Rääde · Flemming Meyer · 17.03.2010 Bedarfsgerechte Regelsätze für Erwachsene und Kinder

Im Rahmen der letzten Landtagssitzung haben wir uns bereits mit den Konsequenzen aus dem Urteil des Bundesverfassungsgerichts von Anfang Februar beschäftigt. Zwar ist seitdem - und seit der mitunter sehr emotional und sicher nicht ohne Polemik geführten Debatte über unseren Sozialstaat - einige Zeit vergangen. Über die Bedeutung des Urteils kann es meiner Meinung nach trotzdem nicht den geringsten Zweifel geben: Die Regelleistungen für bedürftige Erwachsene und Kinder müssen auf der Basis einer bedarfsorientierten Neuberechnung angehoben werden. Wenn Untersuchungen nun einmal zeigen, dass Kinder aus Hartz IV – Familien aufgrund zu geringer Tagessätze nicht einmal die Chance auf eine ausgewogene Ernährung haben, verbietet sich die „ergebnisoffene“ Diskussion über finanzielle Konsequenzen aus dem Urteil.

Fakt ist, dass das Verfahren zur Regelbedarfsermittlung neu geordnet werden muss. Als Grundlage dieser Berechnung müssen wir – geboten durch das Sozialstaatsprinzip – neben dem physischen Existenzminimum auch ein Mindestmaß an gesellschaftlicher, kultureller und politischer Teilhabe beachten. Dies gilt für Erwachsene und für Kinder und Jugendliche genau so. Schaut man auf die bisherige Handhabung und Ermittlung der Regelsätze für Kinder, wird die stümperhafte Berechnung der Leistungen leider besonders deutlich. Die unterschiedlichen Entwicklungsphasen und besonderen Bedarfe, zum Beispiel im Bereich der Schulbildung oder der Betreuung, finden bisher einfach keine besondere Berücksichtigung.

Der ungenaue und überhastet erarbeitete Erlass zur Härtefallregelung aus dem Berliner Ministerium macht das Dilemma der Flickschusterei und der Reförmchen ohne Weitsicht wieder einmal deutlich. Vertauschte Verben und andere Formfehler machten das Lesen und das Verstehen fast unmöglich. Die Umsetzung des Erlasses und die Anwendung der Härtefallregelung läuft bisher alles andere als reibungslos. Im Ergebnis müssen nun Menschen mit berechtigtem Anspruch auf solche Leistungen zur Deckung ihrer atypischen Bedarfe auf ihr viel zu geringes Budget zurückgreifen. Existenzielle Bedeutung der beantragten Leistung hin oder her.

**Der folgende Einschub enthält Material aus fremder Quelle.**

import Summits.Parity.GeneralizedHardyLittlewood.Theorems.PsiGradedTablesClosePoly.Negative.LinearPieceB
import Summits.Parity.GeneralizedHardyLittlewood.Theorems.PsiGradedTablesClosePoly.Negative.DarkCellsNoClosing
import HarnessLib

/-!
# Negative lane of `PsiGradedTablesClosePoly` (h2′): the threshold AT THE RATIFIED S4 DESIGN, by name —
# the equal LINEAR long sub-unit poly triple `(0.9 − x)³`

Y. Zhang, *Discrete mean estimates and the Landau–Siegel zero*, arXiv:2211.02515v1 [Zhang2022LandauSiegel] — an
unrefereed manuscript under adjudication; nothing here asserts any of its claims and nothing here is a statement about
Landau–Siegel zeros. Desk lemmas of the §G referee (ls-ref-1; F1-THRESHOLD v1.1 §3 at the design the T0+36h roster order S4
names: «the WRAP term of x₂^{long} on the θ = 0.9 equal long sub-unit poly design»), composing `LinearPieceB`
(`41.98 < 𝔅(0.9 − x) < 42`) with `DarkCellsNoClosing` (Gershgorin rows; the `{0,2}` minor):

* `inClassPiece_linear`, `subUnitPolyToken_linear` — the linear piece of length `θ ≤ 1` is in-class, and for `θ < 1` carries
  the sub-unit poly class token `∃ θ' < 1, PolyShortPiece θ' · ·` (each leg of `SubUnitPolyPairs`);
* **`row_threshold_linear_nine_tenths`** — if the graded form is negative at ANY amplitudes on the triple `(0.9 − x)³`, some
  row's off-diagonal cell mass exceeds `41.98` (so some long cell there has modulus `> 20.99`);
* **`gradedClosesOn_linear_nine_tenths_of_cell`** — if `𝒞` contains the pair `((0.9 − x), (0.9 − x))` and the NEW table there
  has `1764 ≤ ‖X₂‖²` (`= 42²`), then `GradedClosesOn 𝒞 X₁ Y₁ X₂` (one cell above the diagonal closes, whatever `X₁, Y₁`).

Between `41.98·(row)` and `42` (one cell) the 3×3 determinant at the displayed values decides (`DetClosesOn`); with three
displayed ratio constants use `ThreeConstantWrapThreshold`. No Theses statement asserted; no `def`; (A)-free; axioms standard.
-/

noncomputable section

open Complex Real ComplexConjugate Polynomial

namespace Summit.Parity.GeneralizedHardyLittlewood.Theorems.PsiGradedTablesClosePoly.Negative

open Literature.NumberTheory.LFunctions.Zhang2022 Literature.NumberTheory.LFunctions.Zhang2022.KnifeEdge

/-! ### Part 1 — class membership of the linear piece -/

/-- The linear piece of length `θ ≤ 1` is an in-class piece. [cite: Zhang2022LandauSiegel, §7 (7.2) p.13] -/
theorem inClassPiece_linear {θ : ℝ} (hθ1 : θ ≤ 1) :
    InClassPiece (polyPiece θ (C (θ : ℂ) - X)) (polyPieceDeriv θ (C (θ : ℂ) - X)) :=
  (polyShortPiece_linear hθ1).inClassPiece

/-- For `θ < 1` the linear piece carries the sub-unit poly class token `∃ θ' < 1, PolyShortPiece θ'` (a leg of the
h2′ line's `SubUnitPolyPairs`). [cite: Zhang2022LandauSiegel, §7 (7.2) p.13] -/
theorem subUnitPolyToken_linear {θ : ℝ} (hθ1 : θ < 1) :
    ∃ θ' : ℝ, θ' < 1 ∧ PolyShortPiece θ' (polyPiece θ (C (θ : ℂ) - X)) (polyPieceDeriv θ (C (θ : ℂ) - X)) :=
  ⟨θ, hθ1, polyShortPiece_linear hθ1.le⟩

/-! ### Part 2 — the threshold at `(0.9 − x)³`, by name -/

/-- **Row threshold at the ratified S4 design `(0.9 − x)³` (proved):** if the graded form is negative at amplitudes `s` on the
equal linear triple, some row's off-diagonal mass exceeds `41.98` — so some long cell there has modulus `> 20.99`.
[cite: Zhang2022LandauSiegel, §2 (2.16)–(2.17), §7 Prop 7.1 (7.2)] -/
theorem row_threshold_linear_nine_tenths {X₁ Y₁ X₂ : PairFunctional} {s : Fin 3 → ℂ}
    (h : gradedQuadForm (gradedMainMatrix X₁ Y₁ X₂
      (polyPiece (9/10) (C ((9/10 : ℝ) : ℂ) - X)) (polyPieceDeriv (9/10) (C ((9/10 : ℝ) : ℂ) - X))
      (polyPiece (9/10) (C ((9/10 : ℝ) : ℂ) - X)) (polyPieceDeriv (9/10) (C ((9/10 : ℝ) : ℂ) - X))
      (polyPiece (9/10) (C ((9/10 : ℝ) : ℂ) - X)) (polyPieceDeriv (9/10) (C ((9/10 : ℝ) : ℂ) - X))) s < 0) :
    let ℓ := polyPiece (9/10) (C ((9/10 : ℝ) : ℂ) - X); let ℓ' := polyPieceDeriv (9/10) (C ((9/10 : ℝ) : ℂ) - X)
    (41.98 : ℝ) < ‖X₁ ℓ ℓ' ℓ ℓ'‖ + ‖X₂ ℓ ℓ' ℓ ℓ'‖ ∨ (41.98 : ℝ) < ‖X₁ ℓ ℓ' ℓ ℓ'‖ + ‖Y₁ ℓ ℓ' ℓ ℓ'‖
      ∨ (41.98 : ℝ) < ‖X₂ ℓ ℓ' ℓ ℓ'‖ + ‖Y₁ ℓ ℓ' ℓ ℓ'‖ := by
  intro ℓ ℓ'
  have hB := mainTermForm_linearPiece_nine_tenths.1
  have hG := gradedQuadForm_ge_rows X₁ Y₁ X₂ ℓ ℓ' ℓ ℓ' ℓ ℓ' s
  by_contra hcon
  push Not at hcon
  obtain ⟨h0, h1, h2⟩ := hcon
  nlinarith [mul_nonneg (by linarith : (0:ℝ) ≤ mainTermForm ℓ ℓ' - (‖X₁ ℓ ℓ' ℓ ℓ'‖ + ‖X₂ ℓ ℓ' ℓ ℓ'‖)) (sq_nonneg ‖s 0‖),
    mul_nonneg (by linarith : (0:ℝ) ≤ mainTermForm ℓ ℓ' - (‖X₁ ℓ ℓ' ℓ ℓ'‖ + ‖Y₁ ℓ ℓ' ℓ ℓ'‖)) (sq_nonneg ‖s 1‖),
    mul_nonneg (by linarith : (0:ℝ) ≤ mainTermForm ℓ ℓ' - (‖X₂ ℓ ℓ' ℓ ℓ'‖ + ‖Y₁ ℓ ℓ' ℓ ℓ'‖)) (sq_nonneg ‖s 2‖)]

/-- **One-cell certificate at the ratified S4 design (proved):** if the class `𝒞` contains the pair `((0.9 − x), (0.9 − x))` and
the NEW table there has `1764 ≤ ‖X₂‖²` (`42² = 1764 > 𝔅·𝔅`), then `GradedClosesOn 𝒞 X₁ Y₁ X₂` — whatever `X₁, Y₁` are.
[cite: Zhang2022LandauSiegel, §2 (2.16), §7 Prop 7.1 (7.2)] -/
theorem gradedClosesOn_linear_nine_tenths_of_cell {𝒞 : PairClass} {X₁ Y₁ X₂ : PairFunctional}
    (h𝒞 : 𝒞 (polyPiece (9/10) (C ((9/10 : ℝ) : ℂ) - X)) (polyPieceDeriv (9/10) (C ((9/10 : ℝ) : ℂ) - X))
      (polyPiece (9/10) (C ((9/10 : ℝ) : ℂ) - X)) (polyPieceDeriv (9/10) (C ((9/10 : ℝ) : ℂ) - X)))
    (hX : (1764 : ℝ) ≤ ‖X₂ (polyPiece (9/10) (C ((9/10 : ℝ) : ℂ) - X)) (polyPieceDeriv (9/10) (C ((9/10 : ℝ) : ℂ) - X))
      (polyPiece (9/10) (C ((9/10 : ℝ) : ℂ) - X)) (polyPieceDeriv (9/10) (C ((9/10 : ℝ) : ℂ) - X))‖ ^ 2) :
    GradedClosesOn 𝒞 X₁ Y₁ X₂ := by
  have hℓ := inClassPiece_linear (θ := 9/10) (by norm_num)
  have hB := mainTermForm_linearPiece_nine_tenths
  refine gradedClosesOn_of_minor02 hℓ hℓ hℓ h𝒞 h𝒞 h𝒞 ?_
  have hBnn : (0:ℝ) ≤ mainTermForm (polyPiece (9/10) (C ((9/10 : ℝ) : ℂ) - X)) (polyPieceDeriv (9/10) (C ((9/10 : ℝ) : ℂ) - X)) := by
    linarith [hB.1]
  nlinarith [hB.1, hB.2, mul_le_mul hB.2.le hB.2.le hBnn (by norm_num)]

end Summit.Parity.GeneralizedHardyLittlewood.Theorems.PsiGradedTablesClosePoly.Negative

end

Der SSW sieht sich durch das Urteil des Bundesverfassungsgerichts in seinen Forderungen nach einer stärkeren Orientierung an den tatsächlichen Bedürfnissen der Menschen bestätigt. Die Erhöhung der Leistungen als Folge des Urteils ist die einzig mögliche Konsequenz und bedeutet für die nahe Zukunft eine zumindest etwas gerechtere Sozialpolitik. Auch wenn die verlorene Würde von vielen Arbeitssuchenden auch hierdurch nicht zurückgegeben werden kann. Eine wirklich gerechte und nach meiner Meinung dringend nötige Folgerung aus dem Verfassungsgerichtsurteil ist ein Mindestlohn und eine konsequente Entlastung unterer und mittlerer Einkommen von Steuern und Abgaben.

Das Urteil aus Karlsruhe muss schon zu Beginn des kommenden Jahres zu konkreten Änderungen führen. So viel ist klar. Doch auch eine wirklich bedarfsorientierte Neuberechnung und die daraus resultierende Erhöhung der Regelsätze wird das tiefer liegende Problem nicht lösen. Leider werden auch diese Änderungen im Rahmen von Hartz IV nicht mehr sein als eine weitere Reaktion auf steigende Armutszahlen, auf prekäre Lebensverhältnisse und zunehmende soziale Ausgrenzung. Bloße Justierungen an einem offensichtlich kranken System Hartz IV und immer neue Schnellschüsse aus der Defensive heraus genügen aber schon heute nicht mehr. Vor allem die Kinder sind die Leidtragenden dieser verfehlten Politik. Jedes 5. ist von einem konkreten Armutsrisiko bedroht. Die mangelnde Differenzierung zwischen verschiedenen Altersgruppen und den entsprechenden entwicklungsbedingten Bedürfnissen ist ein wichtiger Punkt. Das aber in viel zu vielen Fällen selbst die Absicherung des körperlichen Existenzminimums nicht gewährleistet ist, muss uns allen zu denken geben. Hier muss sich sehr schnell etwas ändern.